DESCRIPTION OF THE TASK:
Find the string "systems" in the data, then copy every line where it is found.

RECORDS SUPPLIED:

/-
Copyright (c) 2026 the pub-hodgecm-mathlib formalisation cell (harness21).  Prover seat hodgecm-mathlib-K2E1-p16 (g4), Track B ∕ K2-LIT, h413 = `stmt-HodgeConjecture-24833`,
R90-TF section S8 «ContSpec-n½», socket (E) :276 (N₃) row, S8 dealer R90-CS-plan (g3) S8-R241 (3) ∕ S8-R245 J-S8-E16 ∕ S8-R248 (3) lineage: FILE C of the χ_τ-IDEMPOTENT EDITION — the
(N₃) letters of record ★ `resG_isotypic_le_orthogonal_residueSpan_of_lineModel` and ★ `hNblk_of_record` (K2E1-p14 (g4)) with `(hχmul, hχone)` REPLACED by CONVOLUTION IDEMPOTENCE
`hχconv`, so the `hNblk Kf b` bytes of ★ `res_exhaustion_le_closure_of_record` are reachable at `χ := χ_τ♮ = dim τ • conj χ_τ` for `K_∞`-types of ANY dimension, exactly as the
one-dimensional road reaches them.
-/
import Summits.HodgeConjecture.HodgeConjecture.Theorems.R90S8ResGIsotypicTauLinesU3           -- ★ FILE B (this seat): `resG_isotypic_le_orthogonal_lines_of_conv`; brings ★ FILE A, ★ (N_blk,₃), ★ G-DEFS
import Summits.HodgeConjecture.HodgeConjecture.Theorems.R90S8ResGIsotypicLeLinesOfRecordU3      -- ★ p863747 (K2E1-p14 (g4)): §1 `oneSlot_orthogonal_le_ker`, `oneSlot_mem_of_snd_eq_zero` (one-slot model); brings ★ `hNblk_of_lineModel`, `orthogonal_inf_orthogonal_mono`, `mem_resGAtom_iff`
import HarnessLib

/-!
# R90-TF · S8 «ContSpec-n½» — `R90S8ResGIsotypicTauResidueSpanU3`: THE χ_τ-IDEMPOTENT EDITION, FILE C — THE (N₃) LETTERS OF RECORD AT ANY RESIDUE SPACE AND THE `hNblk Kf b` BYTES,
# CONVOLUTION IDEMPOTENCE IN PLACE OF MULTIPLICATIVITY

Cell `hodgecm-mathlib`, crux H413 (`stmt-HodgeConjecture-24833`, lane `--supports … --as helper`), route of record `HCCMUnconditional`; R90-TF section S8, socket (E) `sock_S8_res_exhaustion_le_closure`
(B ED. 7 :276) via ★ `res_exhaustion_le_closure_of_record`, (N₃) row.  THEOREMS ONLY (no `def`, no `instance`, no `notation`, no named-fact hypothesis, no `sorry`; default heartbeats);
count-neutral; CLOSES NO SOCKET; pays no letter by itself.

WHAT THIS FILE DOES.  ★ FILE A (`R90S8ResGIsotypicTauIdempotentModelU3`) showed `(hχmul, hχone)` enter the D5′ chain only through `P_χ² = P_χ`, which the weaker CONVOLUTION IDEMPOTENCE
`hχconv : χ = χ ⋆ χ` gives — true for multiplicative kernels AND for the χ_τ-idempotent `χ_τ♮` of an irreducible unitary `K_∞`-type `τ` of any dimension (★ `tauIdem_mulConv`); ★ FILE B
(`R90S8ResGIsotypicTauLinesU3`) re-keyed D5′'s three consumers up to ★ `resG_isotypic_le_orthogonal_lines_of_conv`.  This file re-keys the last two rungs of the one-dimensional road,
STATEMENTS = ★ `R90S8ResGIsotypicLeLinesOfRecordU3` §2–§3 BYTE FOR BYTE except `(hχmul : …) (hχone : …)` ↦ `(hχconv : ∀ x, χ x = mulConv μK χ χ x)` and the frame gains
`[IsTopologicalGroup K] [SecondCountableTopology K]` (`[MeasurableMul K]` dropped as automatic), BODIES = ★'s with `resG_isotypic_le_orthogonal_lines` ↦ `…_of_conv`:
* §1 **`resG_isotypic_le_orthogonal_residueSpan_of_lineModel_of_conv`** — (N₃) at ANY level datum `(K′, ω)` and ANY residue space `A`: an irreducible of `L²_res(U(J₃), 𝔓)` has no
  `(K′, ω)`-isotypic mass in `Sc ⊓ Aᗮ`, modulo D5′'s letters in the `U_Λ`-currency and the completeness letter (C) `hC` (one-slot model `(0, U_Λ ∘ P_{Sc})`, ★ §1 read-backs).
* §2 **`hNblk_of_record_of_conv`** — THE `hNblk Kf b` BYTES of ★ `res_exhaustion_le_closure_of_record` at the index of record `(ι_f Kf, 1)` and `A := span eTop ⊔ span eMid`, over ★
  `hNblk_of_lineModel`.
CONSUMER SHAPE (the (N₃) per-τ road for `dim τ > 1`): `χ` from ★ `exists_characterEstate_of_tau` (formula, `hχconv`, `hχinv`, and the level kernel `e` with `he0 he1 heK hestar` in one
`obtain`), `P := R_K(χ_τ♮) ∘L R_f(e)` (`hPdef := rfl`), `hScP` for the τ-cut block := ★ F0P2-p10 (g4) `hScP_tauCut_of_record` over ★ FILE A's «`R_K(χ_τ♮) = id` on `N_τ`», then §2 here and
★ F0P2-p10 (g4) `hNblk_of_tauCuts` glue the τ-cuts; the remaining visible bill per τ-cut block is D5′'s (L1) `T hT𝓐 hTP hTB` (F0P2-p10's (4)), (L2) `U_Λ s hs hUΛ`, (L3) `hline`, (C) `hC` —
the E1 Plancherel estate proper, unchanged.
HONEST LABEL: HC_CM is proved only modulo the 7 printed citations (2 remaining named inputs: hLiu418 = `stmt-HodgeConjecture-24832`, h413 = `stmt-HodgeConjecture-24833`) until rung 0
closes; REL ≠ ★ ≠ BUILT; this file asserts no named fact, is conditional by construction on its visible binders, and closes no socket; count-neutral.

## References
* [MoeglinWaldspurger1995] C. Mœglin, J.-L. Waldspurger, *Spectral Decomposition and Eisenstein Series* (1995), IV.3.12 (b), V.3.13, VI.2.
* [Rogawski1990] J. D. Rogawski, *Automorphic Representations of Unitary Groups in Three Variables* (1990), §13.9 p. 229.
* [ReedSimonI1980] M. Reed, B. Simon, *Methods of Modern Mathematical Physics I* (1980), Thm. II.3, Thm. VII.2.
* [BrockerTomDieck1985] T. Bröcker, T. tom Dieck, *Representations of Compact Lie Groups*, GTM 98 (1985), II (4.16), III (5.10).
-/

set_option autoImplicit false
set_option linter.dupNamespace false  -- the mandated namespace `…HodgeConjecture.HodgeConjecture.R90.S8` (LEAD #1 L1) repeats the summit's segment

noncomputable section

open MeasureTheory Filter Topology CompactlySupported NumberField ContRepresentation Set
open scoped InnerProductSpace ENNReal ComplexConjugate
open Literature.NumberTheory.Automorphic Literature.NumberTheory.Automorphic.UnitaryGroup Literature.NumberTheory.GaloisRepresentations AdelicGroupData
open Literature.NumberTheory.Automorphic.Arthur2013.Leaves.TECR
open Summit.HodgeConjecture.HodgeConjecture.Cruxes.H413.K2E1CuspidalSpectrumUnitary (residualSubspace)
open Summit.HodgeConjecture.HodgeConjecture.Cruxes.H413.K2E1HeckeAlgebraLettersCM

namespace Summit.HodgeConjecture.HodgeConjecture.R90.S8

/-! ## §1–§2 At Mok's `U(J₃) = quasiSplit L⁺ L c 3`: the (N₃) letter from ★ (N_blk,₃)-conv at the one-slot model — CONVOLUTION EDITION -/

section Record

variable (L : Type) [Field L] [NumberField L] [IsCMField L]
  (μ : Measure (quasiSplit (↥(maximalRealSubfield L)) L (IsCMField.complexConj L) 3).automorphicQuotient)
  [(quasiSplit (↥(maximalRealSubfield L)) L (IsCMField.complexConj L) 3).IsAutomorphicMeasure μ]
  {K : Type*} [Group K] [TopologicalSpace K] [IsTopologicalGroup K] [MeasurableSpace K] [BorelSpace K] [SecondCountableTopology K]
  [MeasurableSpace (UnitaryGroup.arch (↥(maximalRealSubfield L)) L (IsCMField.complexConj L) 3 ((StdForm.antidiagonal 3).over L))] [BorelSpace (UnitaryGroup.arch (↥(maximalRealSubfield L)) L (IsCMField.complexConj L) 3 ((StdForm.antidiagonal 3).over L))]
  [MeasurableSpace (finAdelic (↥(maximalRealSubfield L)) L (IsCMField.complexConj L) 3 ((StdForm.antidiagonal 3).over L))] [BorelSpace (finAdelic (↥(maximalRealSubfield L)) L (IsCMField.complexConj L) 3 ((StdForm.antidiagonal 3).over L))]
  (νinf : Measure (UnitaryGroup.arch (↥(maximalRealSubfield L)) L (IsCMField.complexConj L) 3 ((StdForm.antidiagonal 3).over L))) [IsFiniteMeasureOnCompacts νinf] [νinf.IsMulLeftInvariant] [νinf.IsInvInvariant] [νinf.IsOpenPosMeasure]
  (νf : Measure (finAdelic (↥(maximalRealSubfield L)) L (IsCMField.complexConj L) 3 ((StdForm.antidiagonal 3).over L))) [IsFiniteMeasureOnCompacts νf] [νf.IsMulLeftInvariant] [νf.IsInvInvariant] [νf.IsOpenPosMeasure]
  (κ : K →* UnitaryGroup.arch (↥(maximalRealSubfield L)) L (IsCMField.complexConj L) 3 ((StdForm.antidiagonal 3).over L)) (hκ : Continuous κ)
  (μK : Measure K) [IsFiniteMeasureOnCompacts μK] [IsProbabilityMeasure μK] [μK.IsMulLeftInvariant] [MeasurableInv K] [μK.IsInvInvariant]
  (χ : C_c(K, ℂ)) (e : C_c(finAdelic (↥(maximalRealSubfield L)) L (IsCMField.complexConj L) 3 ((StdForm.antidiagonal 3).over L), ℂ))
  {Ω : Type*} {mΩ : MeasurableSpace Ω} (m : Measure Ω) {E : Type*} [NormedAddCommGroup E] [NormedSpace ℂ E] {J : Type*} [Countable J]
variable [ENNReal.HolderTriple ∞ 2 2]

...

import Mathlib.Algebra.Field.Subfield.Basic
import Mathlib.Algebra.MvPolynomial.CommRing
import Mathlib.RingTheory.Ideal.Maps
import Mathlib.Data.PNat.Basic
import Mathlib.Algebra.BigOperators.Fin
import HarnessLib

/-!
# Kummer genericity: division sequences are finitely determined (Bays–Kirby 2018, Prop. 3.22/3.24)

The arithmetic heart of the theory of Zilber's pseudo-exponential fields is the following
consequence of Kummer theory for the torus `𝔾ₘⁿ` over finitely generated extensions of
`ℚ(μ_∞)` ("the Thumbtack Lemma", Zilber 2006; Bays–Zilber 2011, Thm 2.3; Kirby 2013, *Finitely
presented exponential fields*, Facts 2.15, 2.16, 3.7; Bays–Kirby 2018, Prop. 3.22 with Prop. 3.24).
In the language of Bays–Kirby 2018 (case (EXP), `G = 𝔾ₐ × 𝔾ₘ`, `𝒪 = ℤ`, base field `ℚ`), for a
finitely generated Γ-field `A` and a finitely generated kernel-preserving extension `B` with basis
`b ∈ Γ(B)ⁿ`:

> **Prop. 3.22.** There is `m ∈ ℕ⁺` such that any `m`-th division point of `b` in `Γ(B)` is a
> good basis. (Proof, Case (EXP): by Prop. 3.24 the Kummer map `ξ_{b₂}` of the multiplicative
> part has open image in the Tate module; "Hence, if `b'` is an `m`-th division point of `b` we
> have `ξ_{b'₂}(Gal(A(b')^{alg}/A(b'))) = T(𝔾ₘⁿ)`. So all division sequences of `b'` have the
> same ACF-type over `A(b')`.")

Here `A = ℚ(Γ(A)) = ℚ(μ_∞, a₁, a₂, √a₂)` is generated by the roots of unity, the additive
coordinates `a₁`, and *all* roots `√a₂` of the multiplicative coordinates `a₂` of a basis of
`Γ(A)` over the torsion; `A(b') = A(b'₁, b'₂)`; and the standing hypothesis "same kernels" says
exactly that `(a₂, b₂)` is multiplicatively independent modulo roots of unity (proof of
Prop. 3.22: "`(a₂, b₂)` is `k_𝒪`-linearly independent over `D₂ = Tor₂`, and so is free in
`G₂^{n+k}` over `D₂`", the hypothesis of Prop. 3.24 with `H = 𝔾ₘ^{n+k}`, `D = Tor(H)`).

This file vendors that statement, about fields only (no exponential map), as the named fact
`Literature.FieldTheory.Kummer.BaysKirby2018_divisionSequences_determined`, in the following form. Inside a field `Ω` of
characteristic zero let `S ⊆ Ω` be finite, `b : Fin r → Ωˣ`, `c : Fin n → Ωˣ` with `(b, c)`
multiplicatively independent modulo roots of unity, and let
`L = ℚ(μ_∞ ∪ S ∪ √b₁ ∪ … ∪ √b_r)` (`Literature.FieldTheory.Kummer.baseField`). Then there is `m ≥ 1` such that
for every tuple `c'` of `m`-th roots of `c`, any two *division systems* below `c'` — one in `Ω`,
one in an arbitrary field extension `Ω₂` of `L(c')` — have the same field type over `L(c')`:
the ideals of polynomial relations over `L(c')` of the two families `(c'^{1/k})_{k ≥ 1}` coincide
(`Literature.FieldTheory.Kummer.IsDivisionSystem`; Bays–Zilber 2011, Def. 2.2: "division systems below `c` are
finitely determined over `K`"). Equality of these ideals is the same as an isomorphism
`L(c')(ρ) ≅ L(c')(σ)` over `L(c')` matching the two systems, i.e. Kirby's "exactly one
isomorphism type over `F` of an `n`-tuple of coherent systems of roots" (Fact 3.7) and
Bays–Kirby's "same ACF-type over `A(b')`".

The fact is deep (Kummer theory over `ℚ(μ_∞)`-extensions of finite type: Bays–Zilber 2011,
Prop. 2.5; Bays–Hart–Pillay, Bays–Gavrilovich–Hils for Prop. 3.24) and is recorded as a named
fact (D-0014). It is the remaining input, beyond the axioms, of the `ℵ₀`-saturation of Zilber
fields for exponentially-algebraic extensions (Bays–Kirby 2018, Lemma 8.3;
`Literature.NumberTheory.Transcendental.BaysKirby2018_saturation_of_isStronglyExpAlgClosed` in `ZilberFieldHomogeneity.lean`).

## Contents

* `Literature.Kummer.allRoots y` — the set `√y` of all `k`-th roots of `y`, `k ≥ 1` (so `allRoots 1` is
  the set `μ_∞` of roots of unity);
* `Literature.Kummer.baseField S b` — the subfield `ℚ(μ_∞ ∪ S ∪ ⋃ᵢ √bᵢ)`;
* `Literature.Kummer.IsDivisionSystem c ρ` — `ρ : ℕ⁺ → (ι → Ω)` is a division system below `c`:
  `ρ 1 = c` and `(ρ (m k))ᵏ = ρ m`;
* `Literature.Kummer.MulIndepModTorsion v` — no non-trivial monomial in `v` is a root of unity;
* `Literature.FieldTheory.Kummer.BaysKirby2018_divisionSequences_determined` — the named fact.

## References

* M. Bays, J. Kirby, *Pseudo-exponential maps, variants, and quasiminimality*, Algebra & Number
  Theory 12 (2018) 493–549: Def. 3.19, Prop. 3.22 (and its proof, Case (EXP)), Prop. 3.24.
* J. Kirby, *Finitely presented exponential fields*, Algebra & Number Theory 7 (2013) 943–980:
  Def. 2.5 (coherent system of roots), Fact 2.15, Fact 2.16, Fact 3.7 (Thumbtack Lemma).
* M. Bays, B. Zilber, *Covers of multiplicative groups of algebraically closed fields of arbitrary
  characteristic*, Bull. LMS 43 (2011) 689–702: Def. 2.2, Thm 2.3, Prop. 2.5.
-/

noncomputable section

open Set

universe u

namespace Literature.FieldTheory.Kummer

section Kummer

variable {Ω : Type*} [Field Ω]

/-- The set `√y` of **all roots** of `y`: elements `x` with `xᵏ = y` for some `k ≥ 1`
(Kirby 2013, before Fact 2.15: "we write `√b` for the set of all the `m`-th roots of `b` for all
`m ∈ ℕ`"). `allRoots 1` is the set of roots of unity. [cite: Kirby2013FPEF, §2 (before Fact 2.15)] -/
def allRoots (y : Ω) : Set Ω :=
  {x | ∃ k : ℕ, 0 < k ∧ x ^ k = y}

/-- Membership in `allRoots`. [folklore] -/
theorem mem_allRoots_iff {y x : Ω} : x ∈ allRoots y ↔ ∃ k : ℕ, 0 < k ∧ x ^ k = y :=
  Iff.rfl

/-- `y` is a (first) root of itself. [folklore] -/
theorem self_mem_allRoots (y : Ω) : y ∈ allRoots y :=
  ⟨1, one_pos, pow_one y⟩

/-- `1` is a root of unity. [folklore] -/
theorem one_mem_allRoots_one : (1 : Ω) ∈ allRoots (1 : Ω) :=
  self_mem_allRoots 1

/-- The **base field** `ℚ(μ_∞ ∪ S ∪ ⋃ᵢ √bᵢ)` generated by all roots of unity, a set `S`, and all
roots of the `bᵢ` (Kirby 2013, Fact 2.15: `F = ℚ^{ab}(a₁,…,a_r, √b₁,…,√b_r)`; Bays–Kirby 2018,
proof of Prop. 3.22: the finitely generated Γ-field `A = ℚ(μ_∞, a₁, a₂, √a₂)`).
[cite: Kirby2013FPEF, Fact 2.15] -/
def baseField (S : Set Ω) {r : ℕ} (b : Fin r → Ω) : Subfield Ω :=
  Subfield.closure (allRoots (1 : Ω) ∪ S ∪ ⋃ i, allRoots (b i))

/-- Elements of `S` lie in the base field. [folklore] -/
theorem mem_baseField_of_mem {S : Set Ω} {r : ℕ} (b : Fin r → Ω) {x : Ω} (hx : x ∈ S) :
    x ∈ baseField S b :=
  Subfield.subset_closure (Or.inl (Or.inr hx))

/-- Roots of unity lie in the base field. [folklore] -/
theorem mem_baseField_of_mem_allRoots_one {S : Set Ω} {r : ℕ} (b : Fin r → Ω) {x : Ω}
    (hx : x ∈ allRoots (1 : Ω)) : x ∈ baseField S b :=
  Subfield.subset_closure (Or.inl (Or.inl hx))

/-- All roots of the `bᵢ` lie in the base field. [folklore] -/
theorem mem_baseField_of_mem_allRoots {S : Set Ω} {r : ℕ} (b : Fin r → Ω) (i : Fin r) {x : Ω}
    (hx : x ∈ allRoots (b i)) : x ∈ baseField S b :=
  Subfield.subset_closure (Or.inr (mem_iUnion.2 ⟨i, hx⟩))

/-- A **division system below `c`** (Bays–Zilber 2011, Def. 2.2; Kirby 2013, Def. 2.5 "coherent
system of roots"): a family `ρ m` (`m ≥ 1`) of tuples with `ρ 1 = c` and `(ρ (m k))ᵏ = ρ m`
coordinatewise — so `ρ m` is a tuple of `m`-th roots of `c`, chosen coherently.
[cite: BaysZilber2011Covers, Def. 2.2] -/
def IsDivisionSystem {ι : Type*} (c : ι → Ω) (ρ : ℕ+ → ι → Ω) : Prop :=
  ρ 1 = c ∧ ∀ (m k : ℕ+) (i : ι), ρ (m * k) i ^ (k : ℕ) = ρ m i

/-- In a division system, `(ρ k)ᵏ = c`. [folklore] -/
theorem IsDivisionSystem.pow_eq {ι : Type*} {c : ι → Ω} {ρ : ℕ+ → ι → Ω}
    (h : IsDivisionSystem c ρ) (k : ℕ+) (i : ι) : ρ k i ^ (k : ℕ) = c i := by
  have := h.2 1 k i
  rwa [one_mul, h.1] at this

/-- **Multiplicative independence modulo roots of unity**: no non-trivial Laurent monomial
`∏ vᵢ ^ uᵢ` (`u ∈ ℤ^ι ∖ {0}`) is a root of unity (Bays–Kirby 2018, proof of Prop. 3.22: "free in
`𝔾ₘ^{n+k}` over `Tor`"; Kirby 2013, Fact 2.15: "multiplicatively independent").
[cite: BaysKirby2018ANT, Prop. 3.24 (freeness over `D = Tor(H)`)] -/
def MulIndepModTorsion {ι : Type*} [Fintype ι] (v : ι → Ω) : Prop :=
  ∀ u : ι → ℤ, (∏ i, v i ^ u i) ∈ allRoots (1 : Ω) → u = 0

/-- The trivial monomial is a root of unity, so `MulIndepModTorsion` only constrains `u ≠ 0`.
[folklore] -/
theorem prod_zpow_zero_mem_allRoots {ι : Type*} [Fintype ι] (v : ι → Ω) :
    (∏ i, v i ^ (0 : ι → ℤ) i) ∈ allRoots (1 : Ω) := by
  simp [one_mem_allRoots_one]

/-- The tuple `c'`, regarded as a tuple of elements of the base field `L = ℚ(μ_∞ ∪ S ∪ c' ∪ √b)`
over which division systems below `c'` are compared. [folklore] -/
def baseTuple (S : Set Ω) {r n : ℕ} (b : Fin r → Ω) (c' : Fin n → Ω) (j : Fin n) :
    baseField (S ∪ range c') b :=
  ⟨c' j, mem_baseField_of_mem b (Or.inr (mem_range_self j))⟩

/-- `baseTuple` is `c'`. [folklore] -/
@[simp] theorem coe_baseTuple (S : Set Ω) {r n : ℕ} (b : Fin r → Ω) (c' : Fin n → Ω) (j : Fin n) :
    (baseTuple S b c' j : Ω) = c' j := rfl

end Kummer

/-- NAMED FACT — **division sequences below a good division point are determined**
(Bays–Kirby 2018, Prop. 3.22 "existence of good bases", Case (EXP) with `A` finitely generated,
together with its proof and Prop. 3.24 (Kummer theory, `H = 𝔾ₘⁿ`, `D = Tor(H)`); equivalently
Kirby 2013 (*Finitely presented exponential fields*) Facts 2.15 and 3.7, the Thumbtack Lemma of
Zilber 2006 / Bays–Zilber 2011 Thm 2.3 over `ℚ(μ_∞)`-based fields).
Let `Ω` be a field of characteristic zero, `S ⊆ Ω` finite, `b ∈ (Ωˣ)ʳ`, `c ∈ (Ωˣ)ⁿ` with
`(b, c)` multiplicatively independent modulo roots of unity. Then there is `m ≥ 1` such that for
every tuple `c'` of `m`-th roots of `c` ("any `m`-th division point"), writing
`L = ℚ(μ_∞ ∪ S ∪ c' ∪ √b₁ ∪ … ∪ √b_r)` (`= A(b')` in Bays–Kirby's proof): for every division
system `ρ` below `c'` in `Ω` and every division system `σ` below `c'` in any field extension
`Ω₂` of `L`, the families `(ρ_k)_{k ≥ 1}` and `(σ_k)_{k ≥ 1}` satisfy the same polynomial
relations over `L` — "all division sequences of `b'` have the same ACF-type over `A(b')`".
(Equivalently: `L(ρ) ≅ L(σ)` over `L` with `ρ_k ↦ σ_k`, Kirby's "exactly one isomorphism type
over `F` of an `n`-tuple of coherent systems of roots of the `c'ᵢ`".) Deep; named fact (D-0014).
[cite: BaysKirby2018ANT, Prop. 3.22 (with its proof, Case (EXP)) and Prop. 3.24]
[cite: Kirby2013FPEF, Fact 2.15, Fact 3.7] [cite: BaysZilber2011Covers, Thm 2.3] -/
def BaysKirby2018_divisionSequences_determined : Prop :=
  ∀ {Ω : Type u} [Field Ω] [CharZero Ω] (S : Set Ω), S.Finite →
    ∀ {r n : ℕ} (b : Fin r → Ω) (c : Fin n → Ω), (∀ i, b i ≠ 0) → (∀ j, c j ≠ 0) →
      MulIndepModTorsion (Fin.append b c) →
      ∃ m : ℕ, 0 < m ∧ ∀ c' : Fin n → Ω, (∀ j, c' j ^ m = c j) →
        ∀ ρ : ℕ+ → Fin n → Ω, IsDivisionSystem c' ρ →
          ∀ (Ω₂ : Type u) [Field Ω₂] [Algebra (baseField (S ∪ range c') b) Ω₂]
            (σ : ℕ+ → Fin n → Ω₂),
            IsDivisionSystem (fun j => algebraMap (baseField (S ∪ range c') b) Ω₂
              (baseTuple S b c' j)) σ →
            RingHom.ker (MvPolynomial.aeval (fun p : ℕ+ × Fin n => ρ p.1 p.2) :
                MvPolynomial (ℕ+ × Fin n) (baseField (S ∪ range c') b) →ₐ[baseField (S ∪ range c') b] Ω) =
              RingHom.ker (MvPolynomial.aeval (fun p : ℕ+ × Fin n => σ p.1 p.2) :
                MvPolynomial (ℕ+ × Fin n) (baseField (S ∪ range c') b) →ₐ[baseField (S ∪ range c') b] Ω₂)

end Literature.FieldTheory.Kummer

EXERCISE OUTPUT:
for every tuple `c'` of `m`-th roots of `c`, any two *division systems* below `c'` — one in `Ω`,
(`Literature.FieldTheory.Kummer.IsDivisionSystem`; Bays–Zilber 2011, Def. 2.2: "division systems below `c` are
`L(c')(ρ) ≅ L(c')(σ)` over `L(c')` matching the two systems, i.e. Kirby's "exactly one
isomorphism type over `F` of an `n`-tuple of coherent systems of roots" (Fact 3.7) and
over which division systems below `c'` are compared. [folklore] -/
over `F` of an `n`-tuple of coherent systems of roots of the `c'ᵢ`".) Deep; named fact (D-0014).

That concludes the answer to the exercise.